The task:
The answer is every line of the records that holds the word "scoped", copied in full.

Entries shown:
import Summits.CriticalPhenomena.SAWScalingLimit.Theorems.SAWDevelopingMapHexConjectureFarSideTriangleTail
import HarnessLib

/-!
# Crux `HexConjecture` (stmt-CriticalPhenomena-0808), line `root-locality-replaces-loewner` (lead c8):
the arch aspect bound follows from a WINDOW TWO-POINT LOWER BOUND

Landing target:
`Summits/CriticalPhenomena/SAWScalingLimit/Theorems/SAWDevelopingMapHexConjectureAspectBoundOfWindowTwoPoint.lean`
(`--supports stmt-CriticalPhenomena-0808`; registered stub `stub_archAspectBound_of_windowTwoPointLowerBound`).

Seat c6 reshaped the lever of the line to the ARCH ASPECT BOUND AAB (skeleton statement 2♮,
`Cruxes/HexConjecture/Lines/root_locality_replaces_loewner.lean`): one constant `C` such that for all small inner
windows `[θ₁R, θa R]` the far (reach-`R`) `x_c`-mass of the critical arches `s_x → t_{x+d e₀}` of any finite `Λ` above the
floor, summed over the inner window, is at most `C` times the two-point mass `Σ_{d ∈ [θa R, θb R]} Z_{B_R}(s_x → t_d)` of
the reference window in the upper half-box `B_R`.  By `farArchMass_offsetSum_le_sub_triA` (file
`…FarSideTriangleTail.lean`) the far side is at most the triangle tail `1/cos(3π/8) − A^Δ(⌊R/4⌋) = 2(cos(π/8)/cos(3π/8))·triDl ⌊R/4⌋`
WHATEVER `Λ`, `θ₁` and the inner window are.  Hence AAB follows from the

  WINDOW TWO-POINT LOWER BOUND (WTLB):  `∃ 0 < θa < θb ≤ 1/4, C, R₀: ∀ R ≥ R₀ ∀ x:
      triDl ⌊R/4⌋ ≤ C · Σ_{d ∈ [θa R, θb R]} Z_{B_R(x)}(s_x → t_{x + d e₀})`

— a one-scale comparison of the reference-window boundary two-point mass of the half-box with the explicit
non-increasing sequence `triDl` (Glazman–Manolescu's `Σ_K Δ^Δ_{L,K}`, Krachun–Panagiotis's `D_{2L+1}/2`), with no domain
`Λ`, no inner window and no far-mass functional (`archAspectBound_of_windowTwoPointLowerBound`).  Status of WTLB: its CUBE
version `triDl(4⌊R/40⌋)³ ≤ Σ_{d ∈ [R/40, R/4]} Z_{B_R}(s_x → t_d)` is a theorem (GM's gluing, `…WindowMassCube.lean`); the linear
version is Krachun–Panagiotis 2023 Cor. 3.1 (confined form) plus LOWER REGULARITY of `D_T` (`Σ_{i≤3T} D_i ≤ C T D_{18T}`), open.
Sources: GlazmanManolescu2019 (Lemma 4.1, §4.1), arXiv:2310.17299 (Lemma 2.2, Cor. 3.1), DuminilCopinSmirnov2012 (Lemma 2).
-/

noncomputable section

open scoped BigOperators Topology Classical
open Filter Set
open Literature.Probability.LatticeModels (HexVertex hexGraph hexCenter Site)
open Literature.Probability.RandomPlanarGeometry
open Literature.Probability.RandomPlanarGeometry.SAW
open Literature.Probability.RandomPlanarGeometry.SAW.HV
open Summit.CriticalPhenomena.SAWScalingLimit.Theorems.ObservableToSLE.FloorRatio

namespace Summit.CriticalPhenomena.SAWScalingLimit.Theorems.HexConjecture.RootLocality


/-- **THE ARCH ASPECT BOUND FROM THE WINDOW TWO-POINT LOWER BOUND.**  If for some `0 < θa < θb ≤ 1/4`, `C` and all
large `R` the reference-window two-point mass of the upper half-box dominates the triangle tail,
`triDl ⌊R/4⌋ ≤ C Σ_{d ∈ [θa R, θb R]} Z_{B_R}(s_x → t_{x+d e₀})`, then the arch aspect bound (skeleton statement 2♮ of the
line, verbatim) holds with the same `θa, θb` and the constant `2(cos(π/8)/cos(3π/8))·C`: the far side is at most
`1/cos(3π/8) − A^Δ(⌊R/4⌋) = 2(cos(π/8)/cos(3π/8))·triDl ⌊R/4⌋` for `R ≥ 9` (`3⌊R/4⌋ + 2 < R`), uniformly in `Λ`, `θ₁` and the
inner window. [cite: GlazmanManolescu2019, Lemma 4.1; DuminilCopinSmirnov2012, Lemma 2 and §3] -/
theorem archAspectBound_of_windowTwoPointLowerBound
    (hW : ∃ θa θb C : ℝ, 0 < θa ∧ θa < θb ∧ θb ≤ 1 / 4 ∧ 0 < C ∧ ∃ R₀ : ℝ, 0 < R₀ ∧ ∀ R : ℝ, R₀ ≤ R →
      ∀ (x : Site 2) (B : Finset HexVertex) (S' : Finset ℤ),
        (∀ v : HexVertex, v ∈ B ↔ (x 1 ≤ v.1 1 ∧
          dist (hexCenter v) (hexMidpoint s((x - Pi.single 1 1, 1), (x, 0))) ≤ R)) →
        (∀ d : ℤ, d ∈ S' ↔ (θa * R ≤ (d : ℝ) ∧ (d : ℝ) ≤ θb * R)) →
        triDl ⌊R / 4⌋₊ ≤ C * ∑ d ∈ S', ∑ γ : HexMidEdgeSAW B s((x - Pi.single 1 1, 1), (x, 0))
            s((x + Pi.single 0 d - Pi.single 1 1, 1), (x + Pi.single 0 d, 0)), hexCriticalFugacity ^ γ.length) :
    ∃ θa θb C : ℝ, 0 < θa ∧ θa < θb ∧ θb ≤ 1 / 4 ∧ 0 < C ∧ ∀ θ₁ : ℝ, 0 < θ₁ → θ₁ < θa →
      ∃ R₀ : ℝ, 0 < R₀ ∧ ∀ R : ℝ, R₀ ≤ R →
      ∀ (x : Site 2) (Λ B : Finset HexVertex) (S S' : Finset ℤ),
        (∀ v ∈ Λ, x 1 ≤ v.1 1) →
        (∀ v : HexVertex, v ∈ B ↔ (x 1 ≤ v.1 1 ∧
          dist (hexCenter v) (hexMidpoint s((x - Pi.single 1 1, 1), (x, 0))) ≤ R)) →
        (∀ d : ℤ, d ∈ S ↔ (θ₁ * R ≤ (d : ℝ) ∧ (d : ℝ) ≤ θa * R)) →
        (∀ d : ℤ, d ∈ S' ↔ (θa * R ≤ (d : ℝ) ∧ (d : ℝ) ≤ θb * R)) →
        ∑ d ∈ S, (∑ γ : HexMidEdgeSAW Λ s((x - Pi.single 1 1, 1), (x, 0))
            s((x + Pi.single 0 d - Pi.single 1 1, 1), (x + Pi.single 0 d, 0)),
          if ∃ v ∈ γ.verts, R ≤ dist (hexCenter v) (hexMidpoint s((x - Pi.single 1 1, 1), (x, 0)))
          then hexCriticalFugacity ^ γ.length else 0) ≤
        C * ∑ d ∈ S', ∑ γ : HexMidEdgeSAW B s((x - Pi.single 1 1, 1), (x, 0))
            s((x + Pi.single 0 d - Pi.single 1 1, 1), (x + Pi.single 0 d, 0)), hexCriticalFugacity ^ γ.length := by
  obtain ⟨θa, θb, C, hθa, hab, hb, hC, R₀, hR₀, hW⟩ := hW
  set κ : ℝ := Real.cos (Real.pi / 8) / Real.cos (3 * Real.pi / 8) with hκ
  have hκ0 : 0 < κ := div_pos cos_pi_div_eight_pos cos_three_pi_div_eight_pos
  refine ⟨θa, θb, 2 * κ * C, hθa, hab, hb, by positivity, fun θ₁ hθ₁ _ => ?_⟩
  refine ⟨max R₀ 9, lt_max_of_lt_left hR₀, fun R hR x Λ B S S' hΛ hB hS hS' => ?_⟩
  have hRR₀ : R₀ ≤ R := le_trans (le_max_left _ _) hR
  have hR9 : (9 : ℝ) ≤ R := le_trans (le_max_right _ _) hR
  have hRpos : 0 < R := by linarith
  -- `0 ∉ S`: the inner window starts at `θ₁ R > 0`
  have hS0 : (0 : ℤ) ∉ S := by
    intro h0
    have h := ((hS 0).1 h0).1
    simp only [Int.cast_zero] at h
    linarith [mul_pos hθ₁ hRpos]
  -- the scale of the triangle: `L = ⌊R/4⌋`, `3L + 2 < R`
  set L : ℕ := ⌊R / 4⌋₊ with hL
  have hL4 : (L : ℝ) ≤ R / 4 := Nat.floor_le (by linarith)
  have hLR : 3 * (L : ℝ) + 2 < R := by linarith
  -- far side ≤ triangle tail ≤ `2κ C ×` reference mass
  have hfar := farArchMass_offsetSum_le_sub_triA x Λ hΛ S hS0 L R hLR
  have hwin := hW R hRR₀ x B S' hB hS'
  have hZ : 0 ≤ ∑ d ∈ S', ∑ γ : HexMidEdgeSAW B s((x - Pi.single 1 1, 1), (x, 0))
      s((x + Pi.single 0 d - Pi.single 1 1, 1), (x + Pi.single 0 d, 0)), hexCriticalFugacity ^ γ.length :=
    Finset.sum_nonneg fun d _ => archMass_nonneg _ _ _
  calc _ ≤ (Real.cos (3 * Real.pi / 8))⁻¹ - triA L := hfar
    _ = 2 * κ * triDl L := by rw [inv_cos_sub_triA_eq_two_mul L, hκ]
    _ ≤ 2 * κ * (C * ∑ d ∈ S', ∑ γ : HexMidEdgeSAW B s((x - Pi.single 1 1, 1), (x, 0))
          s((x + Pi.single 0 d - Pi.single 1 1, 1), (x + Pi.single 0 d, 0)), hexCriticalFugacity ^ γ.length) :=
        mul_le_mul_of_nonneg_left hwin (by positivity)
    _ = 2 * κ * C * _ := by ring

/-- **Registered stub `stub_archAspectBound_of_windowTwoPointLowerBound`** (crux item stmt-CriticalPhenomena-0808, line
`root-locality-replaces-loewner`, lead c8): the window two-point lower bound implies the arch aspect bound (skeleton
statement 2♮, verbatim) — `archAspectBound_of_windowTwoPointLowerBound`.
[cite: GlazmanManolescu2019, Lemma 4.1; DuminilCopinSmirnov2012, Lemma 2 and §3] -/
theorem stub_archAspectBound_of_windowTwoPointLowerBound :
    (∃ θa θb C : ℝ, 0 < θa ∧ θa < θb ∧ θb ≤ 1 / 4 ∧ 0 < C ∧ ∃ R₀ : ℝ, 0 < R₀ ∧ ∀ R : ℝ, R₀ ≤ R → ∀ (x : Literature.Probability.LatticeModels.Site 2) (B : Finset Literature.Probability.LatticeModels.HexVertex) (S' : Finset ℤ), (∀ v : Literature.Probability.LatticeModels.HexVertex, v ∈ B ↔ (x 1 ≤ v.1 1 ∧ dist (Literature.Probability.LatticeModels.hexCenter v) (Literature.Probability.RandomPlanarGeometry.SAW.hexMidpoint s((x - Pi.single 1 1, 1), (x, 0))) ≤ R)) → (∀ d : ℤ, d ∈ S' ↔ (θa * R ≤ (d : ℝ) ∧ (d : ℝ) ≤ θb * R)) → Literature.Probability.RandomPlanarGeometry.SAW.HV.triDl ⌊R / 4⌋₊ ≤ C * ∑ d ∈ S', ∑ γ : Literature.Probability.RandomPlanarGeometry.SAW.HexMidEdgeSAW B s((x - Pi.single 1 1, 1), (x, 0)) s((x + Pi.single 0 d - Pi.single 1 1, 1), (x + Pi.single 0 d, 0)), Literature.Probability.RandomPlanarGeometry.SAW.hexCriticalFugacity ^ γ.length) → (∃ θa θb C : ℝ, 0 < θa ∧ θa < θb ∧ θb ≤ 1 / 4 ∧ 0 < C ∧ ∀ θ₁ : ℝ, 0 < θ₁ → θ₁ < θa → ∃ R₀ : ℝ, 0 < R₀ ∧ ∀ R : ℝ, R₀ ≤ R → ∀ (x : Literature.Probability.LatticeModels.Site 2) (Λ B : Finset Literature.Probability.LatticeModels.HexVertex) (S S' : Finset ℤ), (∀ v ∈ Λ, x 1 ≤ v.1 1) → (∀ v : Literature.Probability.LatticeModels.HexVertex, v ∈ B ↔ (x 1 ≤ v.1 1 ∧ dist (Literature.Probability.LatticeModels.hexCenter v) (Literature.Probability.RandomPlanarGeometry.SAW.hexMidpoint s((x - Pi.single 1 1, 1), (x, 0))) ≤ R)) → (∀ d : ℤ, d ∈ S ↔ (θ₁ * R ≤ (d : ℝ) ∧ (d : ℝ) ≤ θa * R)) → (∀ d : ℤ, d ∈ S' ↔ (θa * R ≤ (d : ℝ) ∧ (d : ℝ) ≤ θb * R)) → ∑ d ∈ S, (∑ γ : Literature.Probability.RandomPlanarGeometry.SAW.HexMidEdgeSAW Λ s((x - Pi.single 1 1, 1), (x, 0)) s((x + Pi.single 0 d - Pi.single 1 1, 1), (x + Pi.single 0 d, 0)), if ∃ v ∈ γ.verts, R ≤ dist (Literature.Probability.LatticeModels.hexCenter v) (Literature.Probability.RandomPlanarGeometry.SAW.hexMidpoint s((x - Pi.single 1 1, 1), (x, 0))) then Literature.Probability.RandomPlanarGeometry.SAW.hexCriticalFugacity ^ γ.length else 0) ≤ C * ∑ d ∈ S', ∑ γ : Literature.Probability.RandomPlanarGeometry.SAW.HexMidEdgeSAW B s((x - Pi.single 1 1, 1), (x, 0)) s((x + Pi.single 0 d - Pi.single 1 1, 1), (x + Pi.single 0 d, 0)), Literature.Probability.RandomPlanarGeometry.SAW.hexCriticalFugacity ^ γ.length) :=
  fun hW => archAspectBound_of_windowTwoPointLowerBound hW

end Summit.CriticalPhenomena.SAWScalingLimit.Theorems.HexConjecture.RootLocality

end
---
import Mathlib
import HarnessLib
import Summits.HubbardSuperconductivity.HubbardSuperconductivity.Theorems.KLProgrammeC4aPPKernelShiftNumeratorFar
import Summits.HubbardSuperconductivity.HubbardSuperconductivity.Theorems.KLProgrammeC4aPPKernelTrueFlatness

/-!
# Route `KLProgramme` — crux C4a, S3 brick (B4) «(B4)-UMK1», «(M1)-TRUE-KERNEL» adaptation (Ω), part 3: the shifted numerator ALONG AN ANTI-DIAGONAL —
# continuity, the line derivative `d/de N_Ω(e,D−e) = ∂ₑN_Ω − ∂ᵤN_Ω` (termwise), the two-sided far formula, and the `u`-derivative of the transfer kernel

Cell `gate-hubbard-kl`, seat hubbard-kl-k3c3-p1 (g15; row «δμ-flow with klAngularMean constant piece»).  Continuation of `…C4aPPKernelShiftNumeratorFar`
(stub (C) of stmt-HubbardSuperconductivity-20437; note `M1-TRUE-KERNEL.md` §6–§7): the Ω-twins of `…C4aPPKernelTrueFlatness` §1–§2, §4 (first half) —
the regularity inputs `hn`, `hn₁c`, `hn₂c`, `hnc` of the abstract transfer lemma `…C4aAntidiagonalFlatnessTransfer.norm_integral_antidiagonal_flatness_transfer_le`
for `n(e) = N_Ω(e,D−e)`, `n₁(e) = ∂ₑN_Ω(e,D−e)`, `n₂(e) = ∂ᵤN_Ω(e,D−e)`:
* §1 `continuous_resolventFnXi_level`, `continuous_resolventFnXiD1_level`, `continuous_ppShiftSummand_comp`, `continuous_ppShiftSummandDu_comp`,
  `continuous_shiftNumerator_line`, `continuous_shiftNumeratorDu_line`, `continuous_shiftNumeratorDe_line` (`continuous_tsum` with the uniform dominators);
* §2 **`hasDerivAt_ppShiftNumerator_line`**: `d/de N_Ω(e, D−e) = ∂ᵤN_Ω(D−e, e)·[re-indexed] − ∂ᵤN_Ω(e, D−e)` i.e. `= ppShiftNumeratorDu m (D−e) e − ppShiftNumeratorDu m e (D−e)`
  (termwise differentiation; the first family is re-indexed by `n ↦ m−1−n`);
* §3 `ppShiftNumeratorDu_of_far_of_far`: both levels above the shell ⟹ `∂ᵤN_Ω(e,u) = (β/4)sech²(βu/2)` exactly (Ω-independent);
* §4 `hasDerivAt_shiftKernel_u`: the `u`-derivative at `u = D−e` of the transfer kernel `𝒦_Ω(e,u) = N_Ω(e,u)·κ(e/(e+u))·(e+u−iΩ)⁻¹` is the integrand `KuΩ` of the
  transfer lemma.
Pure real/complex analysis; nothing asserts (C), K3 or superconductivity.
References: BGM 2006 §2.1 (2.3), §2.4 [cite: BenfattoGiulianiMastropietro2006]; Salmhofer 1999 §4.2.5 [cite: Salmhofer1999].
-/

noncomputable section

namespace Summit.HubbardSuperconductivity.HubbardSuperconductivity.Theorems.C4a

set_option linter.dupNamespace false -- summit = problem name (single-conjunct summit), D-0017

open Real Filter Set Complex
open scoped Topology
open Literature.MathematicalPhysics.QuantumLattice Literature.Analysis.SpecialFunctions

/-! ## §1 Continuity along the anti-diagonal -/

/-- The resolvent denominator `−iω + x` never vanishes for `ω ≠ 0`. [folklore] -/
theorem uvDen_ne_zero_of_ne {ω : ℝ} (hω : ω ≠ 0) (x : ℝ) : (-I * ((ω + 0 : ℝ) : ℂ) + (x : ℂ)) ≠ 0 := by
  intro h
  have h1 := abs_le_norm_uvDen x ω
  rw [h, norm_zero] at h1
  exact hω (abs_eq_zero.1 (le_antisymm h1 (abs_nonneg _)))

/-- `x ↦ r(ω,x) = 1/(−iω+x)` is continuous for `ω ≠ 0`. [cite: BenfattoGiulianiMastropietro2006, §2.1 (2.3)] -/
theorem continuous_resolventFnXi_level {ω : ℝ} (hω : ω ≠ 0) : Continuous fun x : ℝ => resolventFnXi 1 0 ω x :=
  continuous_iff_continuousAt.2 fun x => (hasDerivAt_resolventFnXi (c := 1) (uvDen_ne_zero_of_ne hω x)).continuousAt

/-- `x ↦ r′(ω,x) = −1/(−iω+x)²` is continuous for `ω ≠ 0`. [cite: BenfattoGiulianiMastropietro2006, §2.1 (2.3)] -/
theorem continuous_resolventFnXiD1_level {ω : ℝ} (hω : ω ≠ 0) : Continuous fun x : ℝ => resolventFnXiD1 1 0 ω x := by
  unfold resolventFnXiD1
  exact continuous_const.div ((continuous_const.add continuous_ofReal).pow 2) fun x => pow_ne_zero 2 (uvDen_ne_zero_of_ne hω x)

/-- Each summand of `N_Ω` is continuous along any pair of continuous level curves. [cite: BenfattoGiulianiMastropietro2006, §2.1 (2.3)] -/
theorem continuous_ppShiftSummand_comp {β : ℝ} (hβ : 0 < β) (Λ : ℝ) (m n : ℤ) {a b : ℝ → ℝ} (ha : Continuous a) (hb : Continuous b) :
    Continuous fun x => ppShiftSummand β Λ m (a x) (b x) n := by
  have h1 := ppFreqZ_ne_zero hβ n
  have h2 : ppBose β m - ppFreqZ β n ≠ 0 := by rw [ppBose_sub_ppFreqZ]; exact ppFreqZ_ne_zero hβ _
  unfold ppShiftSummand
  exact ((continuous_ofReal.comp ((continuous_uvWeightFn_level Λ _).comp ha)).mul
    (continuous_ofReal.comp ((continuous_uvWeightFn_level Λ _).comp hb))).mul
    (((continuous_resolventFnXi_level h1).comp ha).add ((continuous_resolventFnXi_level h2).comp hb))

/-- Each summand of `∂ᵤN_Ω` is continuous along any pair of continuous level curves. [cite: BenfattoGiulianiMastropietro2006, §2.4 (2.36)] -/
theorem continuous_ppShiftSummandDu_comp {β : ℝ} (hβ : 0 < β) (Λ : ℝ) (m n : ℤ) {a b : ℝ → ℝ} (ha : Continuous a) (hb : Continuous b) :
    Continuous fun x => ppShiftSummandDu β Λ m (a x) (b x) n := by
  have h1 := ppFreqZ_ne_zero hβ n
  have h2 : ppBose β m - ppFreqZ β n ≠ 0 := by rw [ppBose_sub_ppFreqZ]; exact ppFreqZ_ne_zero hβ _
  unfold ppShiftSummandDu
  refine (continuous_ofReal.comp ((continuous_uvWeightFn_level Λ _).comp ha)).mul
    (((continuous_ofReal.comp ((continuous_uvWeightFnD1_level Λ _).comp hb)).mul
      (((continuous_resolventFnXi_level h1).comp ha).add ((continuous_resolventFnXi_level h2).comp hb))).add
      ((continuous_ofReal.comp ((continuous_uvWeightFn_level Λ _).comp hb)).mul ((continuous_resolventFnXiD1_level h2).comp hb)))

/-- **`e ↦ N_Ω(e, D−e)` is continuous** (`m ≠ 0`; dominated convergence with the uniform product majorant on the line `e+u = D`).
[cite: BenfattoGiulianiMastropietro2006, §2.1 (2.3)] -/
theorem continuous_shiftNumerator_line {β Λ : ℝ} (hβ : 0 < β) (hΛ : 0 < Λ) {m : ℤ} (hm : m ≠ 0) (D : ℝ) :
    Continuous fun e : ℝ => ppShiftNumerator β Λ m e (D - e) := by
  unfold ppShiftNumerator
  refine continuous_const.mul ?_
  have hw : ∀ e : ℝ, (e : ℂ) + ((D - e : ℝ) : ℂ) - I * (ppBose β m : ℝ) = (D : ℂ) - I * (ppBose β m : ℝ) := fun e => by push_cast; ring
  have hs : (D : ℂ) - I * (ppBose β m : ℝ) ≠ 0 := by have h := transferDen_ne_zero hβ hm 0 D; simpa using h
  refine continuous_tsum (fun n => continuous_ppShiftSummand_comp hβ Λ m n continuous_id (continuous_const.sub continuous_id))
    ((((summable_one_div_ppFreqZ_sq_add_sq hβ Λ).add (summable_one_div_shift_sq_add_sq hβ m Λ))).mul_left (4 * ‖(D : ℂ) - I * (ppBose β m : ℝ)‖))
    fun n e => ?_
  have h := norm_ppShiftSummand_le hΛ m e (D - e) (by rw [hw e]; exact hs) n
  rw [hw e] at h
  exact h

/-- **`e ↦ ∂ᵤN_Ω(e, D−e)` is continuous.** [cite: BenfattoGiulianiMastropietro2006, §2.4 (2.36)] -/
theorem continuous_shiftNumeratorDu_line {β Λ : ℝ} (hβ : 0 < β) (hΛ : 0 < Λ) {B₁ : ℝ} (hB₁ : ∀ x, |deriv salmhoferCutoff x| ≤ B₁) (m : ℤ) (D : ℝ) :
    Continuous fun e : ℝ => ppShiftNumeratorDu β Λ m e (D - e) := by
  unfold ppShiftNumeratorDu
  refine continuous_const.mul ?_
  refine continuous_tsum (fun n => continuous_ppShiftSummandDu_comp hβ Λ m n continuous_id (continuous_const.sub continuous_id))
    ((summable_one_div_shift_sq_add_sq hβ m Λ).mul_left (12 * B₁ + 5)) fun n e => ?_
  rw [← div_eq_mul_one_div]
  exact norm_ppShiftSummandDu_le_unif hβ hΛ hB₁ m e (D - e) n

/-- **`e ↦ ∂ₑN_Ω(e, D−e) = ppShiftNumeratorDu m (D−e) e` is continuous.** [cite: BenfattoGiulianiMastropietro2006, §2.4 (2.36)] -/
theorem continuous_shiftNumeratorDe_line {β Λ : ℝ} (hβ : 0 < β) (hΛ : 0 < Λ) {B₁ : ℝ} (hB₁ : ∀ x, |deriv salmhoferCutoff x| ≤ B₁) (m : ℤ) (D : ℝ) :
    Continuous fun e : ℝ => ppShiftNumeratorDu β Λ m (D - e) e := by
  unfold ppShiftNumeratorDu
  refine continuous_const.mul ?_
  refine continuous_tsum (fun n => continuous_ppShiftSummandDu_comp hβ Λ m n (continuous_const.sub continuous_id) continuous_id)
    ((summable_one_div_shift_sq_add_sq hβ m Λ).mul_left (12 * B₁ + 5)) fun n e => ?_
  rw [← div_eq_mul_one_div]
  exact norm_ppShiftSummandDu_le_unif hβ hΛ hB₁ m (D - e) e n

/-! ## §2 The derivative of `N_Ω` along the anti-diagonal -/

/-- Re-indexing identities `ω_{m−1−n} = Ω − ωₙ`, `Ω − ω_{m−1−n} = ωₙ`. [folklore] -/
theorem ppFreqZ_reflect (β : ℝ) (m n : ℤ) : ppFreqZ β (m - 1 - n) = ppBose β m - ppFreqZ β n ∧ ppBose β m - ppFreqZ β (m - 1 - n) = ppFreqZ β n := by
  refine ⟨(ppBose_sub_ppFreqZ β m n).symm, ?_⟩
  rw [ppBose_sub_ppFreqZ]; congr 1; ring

Answer box:
open scoped BigOperators Topology Classical
open scoped Topology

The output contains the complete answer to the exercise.